The therapist wore a thin smile, trying to keep the moment cheery.
“But you‘re doing so well,” she said, “I thought you might give it a try?”
“I’m not doing well, and I don’t want to give it a try.”
I decided right there, watching him, that I would do anything a therapist asked of me, and then do it five times again at night, in my room.
I knew too, that I raced bicycles and was in excellent condition when I was hit. That had to swing the pendulum in my favor.
Another thing that keeps coming back to me is more ethereal, more mysterious. It wasn’t anything I did, and nothing I even understood at the time, but it dawned on me, later. It’s a mindset, an attitude. I wasn’t arrogant about it and I never pounded my fist on the table declaring that I WILL DO THIS, but, and this is weird, but it never occurred to me, never once, that I might not walk again. Or work. Or ride my bike. It’s a mystery, but I’m convinced that somehow this mindset moved my body in a specific direction.
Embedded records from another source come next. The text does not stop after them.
import Summits.CriticalPhenomena.SAWScalingLimit.Theorems.SAWTotalPositivityBoundaryTP2Strip4PairSym
import HarnessLib

/-!
# Crux `BoundaryTP2` (stmt-CriticalPhenomena-7115), line `Sketch`: the kernel table of the 4-row strip (lead c6)

Elementary symmetry bookkeeping for the width-4 assembly files: the diagonal and vertical reflections of the strip
kernels, the table of the sixteen kernels `Z((0,r),(n,s))` in the six letters `a,b,c,d = Z((0,0),(n,0..3))`,
`e,f = Z((0,1),(n,1..2))`, right ends = left ends, monotonicity of the strips in the length, and the passage from a
real inequality of products of finite kernels to the `ℝ≥0∞` one. [folklore]
-/

noncomputable section

namespace Summit.CriticalPhenomena.SAWScalingLimit.Theorems.BoundaryTP2

open Literature.Probability.LatticeModels Literature.Probability.RandomPlanarGeometry
open Summit.CriticalPhenomena.SAWScalingLimit.Theorems.EdgeOfPositivity.Negative
open scoped ENNReal

/-- Diagonal symmetry of the strip kernels: `Z((0,r),(n,s)) = Z((0,s),(n,r))`. [folklore] -/
theorem strip4_diag (n : ℕ) (x : ℝ) (r s : ℤ) :
    pathKernel (discreteDomainGraph (rectDomain n 3) 1) x (st 0 r) (st n s) =
      pathKernel (discreteDomainGraph (rectDomain n 3) 1) x (st 0 s) (st n r) := by
  rw [(stub_rect_reflect n 3 x 0 r n s).1, sub_zero, sub_self, pathKernel_comm]

/-- Vertical symmetry of the strip kernels: `Z((0,r),(n,s)) = Z((0,3-r),(n,3-s))`. [folklore] -/
theorem strip4_vert (n : ℕ) (x : ℝ) (r s : ℤ) :
    pathKernel (discreteDomainGraph (rectDomain n 3) 1) x (st 0 r) (st n s) =
      pathKernel (discreteDomainGraph (rectDomain n 3) 1) x (st 0 (3 - r)) (st n (3 - s)) := by
  rw [(stub_rect_reflect n 3 x 0 r n s).2]; norm_num

/-- **The kernel table**: the sixteen kernels `Z((0,r),(n,s))` in the six letters
`a,b,c,d = Z((0,0),(n,0..3))`, `e,f = Z((0,1),(n,1..2))`. [folklore] -/
theorem strip4_table (n : ℕ) (x : ℝ) :
    pathKernel (discreteDomainGraph (rectDomain n 3) 1) x (st 0 1) (st n 0) =
        pathKernel (discreteDomainGraph (rectDomain n 3) 1) x (st 0 0) (st n 1) ∧
    pathKernel (discreteDomainGraph (rectDomain n 3) 1) x (st 0 2) (st n 0) =
        pathKernel (discreteDomainGraph (rectDomain n 3) 1) x (st 0 0) (st n 2) ∧
    pathKernel (discreteDomainGraph (rectDomain n 3) 1) x (st 0 3) (st n 0) =
        pathKernel (discreteDomainGraph (rectDomain n 3) 1) x (st 0 0) (st n 3) ∧
    pathKernel (discreteDomainGraph (rectDomain n 3) 1) x (st 0 1) (st n 3) =
        pathKernel (discreteDomainGraph (rectDomain n 3) 1) x (st 0 0) (st n 2) ∧
    pathKernel (discreteDomainGraph (rectDomain n 3) 1) x (st 0 2) (st n 1) =
        pathKernel (discreteDomainGraph (rectDomain n 3) 1) x (st 0 1) (st n 2) ∧
    pathKernel (discreteDomainGraph (rectDomain n 3) 1) x (st 0 2) (st n 2) =
        pathKernel (discreteDomainGraph (rectDomain n 3) 1) x (st 0 1) (st n 1) ∧
    pathKernel (discreteDomainGraph (rectDomain n 3) 1) x (st 0 2) (st n 3) =
        pathKernel (discreteDomainGraph (rectDomain n 3) 1) x (st 0 0) (st n 1) ∧
    pathKernel (discreteDomainGraph (rectDomain n 3) 1) x (st 0 3) (st n 1) =
        pathKernel (discreteDomainGraph (rectDomain n 3) 1) x (st 0 0) (st n 2) ∧
    pathKernel (discreteDomainGraph (rectDomain n 3) 1) x (st 0 3) (st n 2) =
        pathKernel (discreteDomainGraph (rectDomain n 3) 1) x (st 0 0) (st n 1) ∧
    pathKernel (discreteDomainGraph (rectDomain n 3) 1) x (st 0 3) (st n 3) =
        pathKernel (discreteDomainGraph (rectDomain n 3) 1) x (st 0 0) (st n 0) := by
  have D := strip4_diag n x
  have V := strip4_vert n x
  refine ⟨D 1 0, D 2 0, ?_, ?_, ?_, ?_, ?_, ?_, ?_, ?_⟩
  · rw [V 3 0]; norm_num
  · rw [V 1 3]; norm_num; exact D 2 0
  · rw [V 2 1]; norm_num
  · rw [V 2 2]; norm_num
  · rw [V 2 3]; norm_num; exact D 1 0
  · rw [V 3 1]; norm_num
  · rw [V 3 2]; norm_num
  · rw [V 3 3]; norm_num

/-- The strips are increasing in the length as graphs. [folklore] -/
theorem strip4_graph_mono {m n : ℕ} (h : m ≤ n) :
    discreteDomainGraph (rectDomain m 3) 1 ≤ discreteDomainGraph (rectDomain n 3) 1 := by
  intro u v huv
  rw [adj_rect_iff] at huv ⊢
  obtain ⟨h1, hu, hv⟩ := huv
  rw [mem_rectSites_iff] at hu hv
  refine ⟨h1, ?_, ?_⟩ <;> rw [mem_rectSites_iff] <;> omega

/-- The right-end kernels equal the left-end ones (horizontal reflection). [folklore] -/
theorem strip4_rightEnd (n : ℕ) (x : ℝ) (j k : ℤ) :
    pathKernel (discreteDomainGraph (rectDomain n 3) 1) x (st n j) (st n k) = pathKernel (discreteDomainGraph (rectDomain n 3) 1) x (st 0 j) (st 0 k) := by
  rw [(stub_rect_reflect n 3 x n j n k).1, sub_self]

/-- Vertical reflection of the left-end kernels. [folklore] -/
theorem strip4_vert0 (n : ℕ) (x : ℝ) (j k : ℤ) :
    pathKernel (discreteDomainGraph (rectDomain n 3) 1) x (st 0 j) (st 0 k) = pathKernel (discreteDomainGraph (rectDomain n 3) 1) x (st 0 (3 - j)) (st 0 (3 - k)) := by
  rw [(stub_rect_reflect n 3 x 0 j 0 k).2]; norm_num

/-- From a real inequality of products of finite kernels to the `ℝ≥0∞` one. [folklore] -/
theorem s4tp_mul_le {A B C D : ℝ≥0∞} (hA : A ≠ ∞) (hB : B ≠ ∞) (hC : C ≠ ∞) (hD : D ≠ ∞)
    (h : A.toReal * B.toReal ≤ C.toReal * D.toReal) : A * B ≤ C * D := by
  rw [← ENNReal.toReal_mul, ← ENNReal.toReal_mul] at h
  exact (ENNReal.toReal_le_toReal (ENNReal.mul_ne_top hA hB) (ENNReal.mul_ne_top hC hD)).1 h

end Summit.CriticalPhenomena.SAWScalingLimit.Theorems.BoundaryTP2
My wife has her opinion, too. When we talk about my recovery, she points her finger inches from my nose and says, “You listen to me, buddy. Don’t you ever forget that four states, probably thirteen churches, and maybe eight-hundred people prayed for you every day, around the clock.”
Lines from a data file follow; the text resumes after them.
/-
Copyright (c) 2026 the pub-hodgecm-mathlib formalisation cell (harness21).  Prover seat hodgecm-mathlib-K2Liu-p05 (g9), R90-TF SLAB section S4 «Ch13.1–2»
(base R90-C131; L1 hand placed by chair VALVE 21 (x) as S4 second box + one payer), h413 = `stmt-HodgeConjecture-24833`; CARD F of the (DICT-Σ)
assembly (S4 dealer K2E2-plan (g8), R90 bus 2026-09-05T02:33:08Z S4-R43 (1) + 02:40:41Z S4-R47 (2)).
-/
import Summits.HodgeConjecture.HodgeConjecture.Theorems.R90S4CubicCartanStableClass   -- ★ p863813 (K2E3-p27): the CONSUMER `isConj_of_isStablyConjGAt_of_isField_cartanAlgebra … (hfield : IsField ↥(cartanAlgebra γ))`; brings ★ `cartanAlgebra`, `Gqs`, `LocalRing.isField_of_smul_eq`, ★ `commute_of_commute_of_isRegularElt_local`
import Literature.LinearAlgebra.Matrix.NonderogatoryCommutant                        -- ★ `exists_eq_aeval_of_commute_of_minpoly_eq_charpoly` (Horn–Johnson Thm. 3.2.4.2: the commutant of a non-derogatory matrix is `K[γ]`)
import HarnessLib

/-!
# R90-TF · S4 — (DICT-Σ) CARD F `R90S4CubicCartanFieldBridge`: an element of `U(Φ₃)(L⁺_v)` with IRREDUCIBLE characteristic polynomial has a FIELD as Cartan
# algebra (type (3) of Rogawski 1990, §3.6: `T = Z_G(γ) ≅ K₃¹`), and the Cartan algebra is the same at every regular element of the torus

Cell `hodgecm-mathlib`, crux H413 = `stmt-HodgeConjecture-24833`, route of record `HCCMUnconditional`; R90-TF section S4 (Rogawski Ch. 13.1–2, base `R90-C131`),
S4 dealer K2E2-plan (g8), hand K2Liu-p05 (g9).  This file supplies the two CLOSURES that the (DICT-Σ) assembly's type-(3) row needs (R90-C131-p01 (g2)'s assembly
census `48f38ffd809bd44d`, gaps (a)(a′)): the type-(3) members of the Cartan system arrive from ★ CARD D `R90S4RegularCharpolyTypeSplit` §2 BY CHARACTERISTIC
POLYNOMIAL («`χ_γ` irreducible cubic»), while the type-(3) dictionary ★ `R90S4CubicCartanStableClass.isConj_of_isStablyConjGAt_of_isField_cartanAlgebra` eats the
letter `hfield : IsField ↥(cartanAlgebra γ)` — §1′ below is that letter from `Irreducible χ_γ`, and §2 moves it along the torus `Z(γ)` to every regular `t ∈ Z(γ)`.
THEOREMS ONLY (no `def`, no `instance`, no notation, no named-fact hypothesis, no `sorry`; default heartbeats); ★-only imports; NO `Lines` import; lane
`--supports stmt-HodgeConjecture-24833 --as helper`.

THE MATHEMATICS.
* §1 (matrix level, ANY field `K`, any `n`; no `CharZero`, no separability).  If `γ ∈ M_n(K)` has IRREDUCIBLE characteristic polynomial `χ` then (i) `n ≥ 1`; (ii) the
  minimal polynomial is `χ` (it divides `χ` and is not a unit) — `γ` is NON-DEROGATORY; (iii) hence the commutant `Z(γ)` is `K[γ] = {p(γ)}` (Horn–Johnson Thm. 3.2.4.2, ★
  `exists_eq_aeval_of_commute_of_minpoly_eq_charpoly`); (iv) `K[γ] ≅ K[X]∕(χ)` is a FIELD — written Bézout-style inside `M_n(K)`: for `a = p(γ) ≠ 0` one has `χ ∤ p`
  (else `a = χ(γ)·r(γ) = 0` by Cayley–Hamilton), so `s·χ + t·p = 1` for some `s, t` (`χ` irreducible) and `t(γ)·p(γ) = 1` with `t(γ) ∈ K[γ] ⊆ Z(γ)`; commutativity
  of `Z(γ)` is `p(γ)q(γ) = q(γ)p(γ)`.  This is **`isField_cartanAlgebra_of_irreducible_charpoly`**.
* §1′ (`Gqs` level).  At a NON-SPLIT `v` the local ring `L ⊗ L⁺_v = L_w` is a field (★ `LocalRing.isField_of_smul_eq`), so §1 reads verbatim on
  `γ ∈ Gqs L v = U(Φ₃)(L⁺_v)`: **`isField_cartanAlgebra_of_irreducible_charpoly_gqs`** — the `hfield` letter of the type-(3) dictionary.  Bonus: in characteristic `0` an
  irreducible `χ_γ` is separable, so such a `γ` is REGULAR (`isRegularElt_of_irreducible_charpoly_gqs`) and the dictionary docks on `Irreducible χ_γ` alone
  (`isConj_of_isStablyConjGAt_of_irreducible_charpoly`).
* §2 (closure along the torus).  For `γ` regular (separable `χ_γ`) the commutant `Z(γ)` is COMMUTATIVE (★ `commute_of_commute_of_isRegularElt_local`); if `t ∈ Z(γ)` is
  itself regular then `Z(t) = Z(γ)` — `Z(γ) ⊆ Z(t)` because everything in `Z(γ)` commutes with `t ∈ Z(γ)`, and symmetrically with the roles of `γ ∈ Z(t)` and `t` exchanged:
  **`cartanAlgebra_eq_of_mem_cartanAlgebra_of_isRegularElt`**; in particular `Z(t)` is a field when `Z(γ)` is: **`isField_cartanAlgebra_of_mem_centralizer_of_isRegularElt`**
  (print: `T = Z_G(γ)` is a maximal torus and `Z_G(t) = T` for every regular `t ∈ T`, [§3.1 p. 19]).

HONEST LABEL: HC_CM is proved only modulo the 7 printed citations (2 remaining named inputs: hLiu418 = `stmt-HodgeConjecture-24832`, h413 = `stmt-HodgeConjecture-24833`) until
rung 0 closes; CARD F is an input of the type-(3) row of the (DICT-Σ) assembly behind (DICT+COUNT-T) behind the OPEN (W-NP) socket — a ★ helper closes no socket; REL ≠ ★ ≠
BUILT; count-neutral.

## References
* [Rogawski1990] J. D. Rogawski, *Automorphic Representations of Unitary Groups in Three Variables*, Ann. of Math. Stud. 123 (1990), §3.1 p. 19 (regular elements, `G_γ = T`),
  §3.5 Prop. 3.5.2 p. 29, §3.6 pp. 28–31 (type (3): `L′ = K₃E` a field, `T ≅ K₃¹`, `|𝔇(T∕F)| = 1`), §12.5 p. 182.
* [HornJohnson2013] R. A. Horn, C. R. Johnson, *Matrix Analysis*, 2nd ed. (CUP 2013), §3.2.4 Thm. 3.2.4.2 p. 236 (commutant of a non-derogatory matrix), Thm. 3.3.15 p. 257.
-/

set_option autoImplicit false
-- the mandated namespace repeats the single-problem summit's segment (`HodgeConjecture.HodgeConjecture`)
set_option linter.dupNamespace false

open Matrix Polynomial
open NumberField IsDedekindDomain
open scoped MatrixGroups
open Literature.NumberTheory.Rogawski1990 Literature.NumberTheory.Automorphic Literature.NumberTheory.Automorphic.UnitaryGroup
open Literature.LinearAlgebra.Matrix (exists_eq_aeval_of_commute_of_minpoly_eq_charpoly)
open Summit.HodgeConjecture.HodgeConjecture.Cruxes.H413

namespace Summit.HodgeConjecture.HodgeConjecture.R90.S4

/-! ## §1 Matrix level: an irreducible characteristic polynomial makes the Cartan algebra a field -/

section MatrixLevel

variable {K : Type*} [Field K] {n : ℕ} {γ : Matrix (Fin n) (Fin n) K}

/-- A matrix with IRREDUCIBLE characteristic polynomial has positive size (`χ` of the empty matrix is the unit `1`). [folklore] -/
theorem pos_of_irreducible_charpoly (hirr : Irreducible γ.charpoly) : 0 < n := by
  have h := Polynomial.natDegree_pos_iff_degree_pos.2 (Polynomial.degree_pos_of_irreducible hirr)
  rwa [Matrix.charpoly_natDegree_eq_dim, Fintype.card_fin] at h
I don’t argue. My exit doctor at Shepherd, shaking his head going over my final test results, kept telling me that, when I get home, I have got to see the surgeons who worked on me. The way he talked, the way he shook his head, I was going and was taking my attorney with me.
Finally, he said, “Dennis? I’ve been doing this for thirty years and I’ve never seen anything like it. Those people? The doctors and nurses who worked on you? Go see them.” He dropped his head and looked at me over his glasses, serious like. “When I look at these results? This isn’t medicine. This is magic. I don’t know what they did, but you should talk to them. Thank them. These people are magicians.”
What can anyone say except that I’m humbled and thankful and, it’s a little corny, but, full of love.
My anniversary is a celebration of my family, too. We all worked hard. They moved to Atlanta and met me every morning at the hospital for breakfast, and spent most days there, walking through my therapies. I joke and tell my wife I had a great time in the hospital, mostly comatose and happy. She got the short end of that stick, worrying that the next phone call might be the one.
I had one night-nurse I was a little scared of. Kind of a no-nonsense woman, I imaged her benching 400 pounds to let off a little steam. When she talked, I listened. On the last night I was there, she came into my room about ten to check my machines. She did a pirouette and came close to me.
“Let me tell you something,” she said. “Those girls of yours? The twins? I ain’t never seen better mannered kids than those two. Whatever you and your wife are doing, you keep it up.”
I nodded, a little scared.
“And your wife? I been here a long time and I’m telling you. I never seen love like that. That woman is made of steel and she’ll go to war for you. If I ever hear of you giving her a hard time you’re going to have to deal with me. You understand?”
“Yes ma’am,” I said, in my most contrite voice.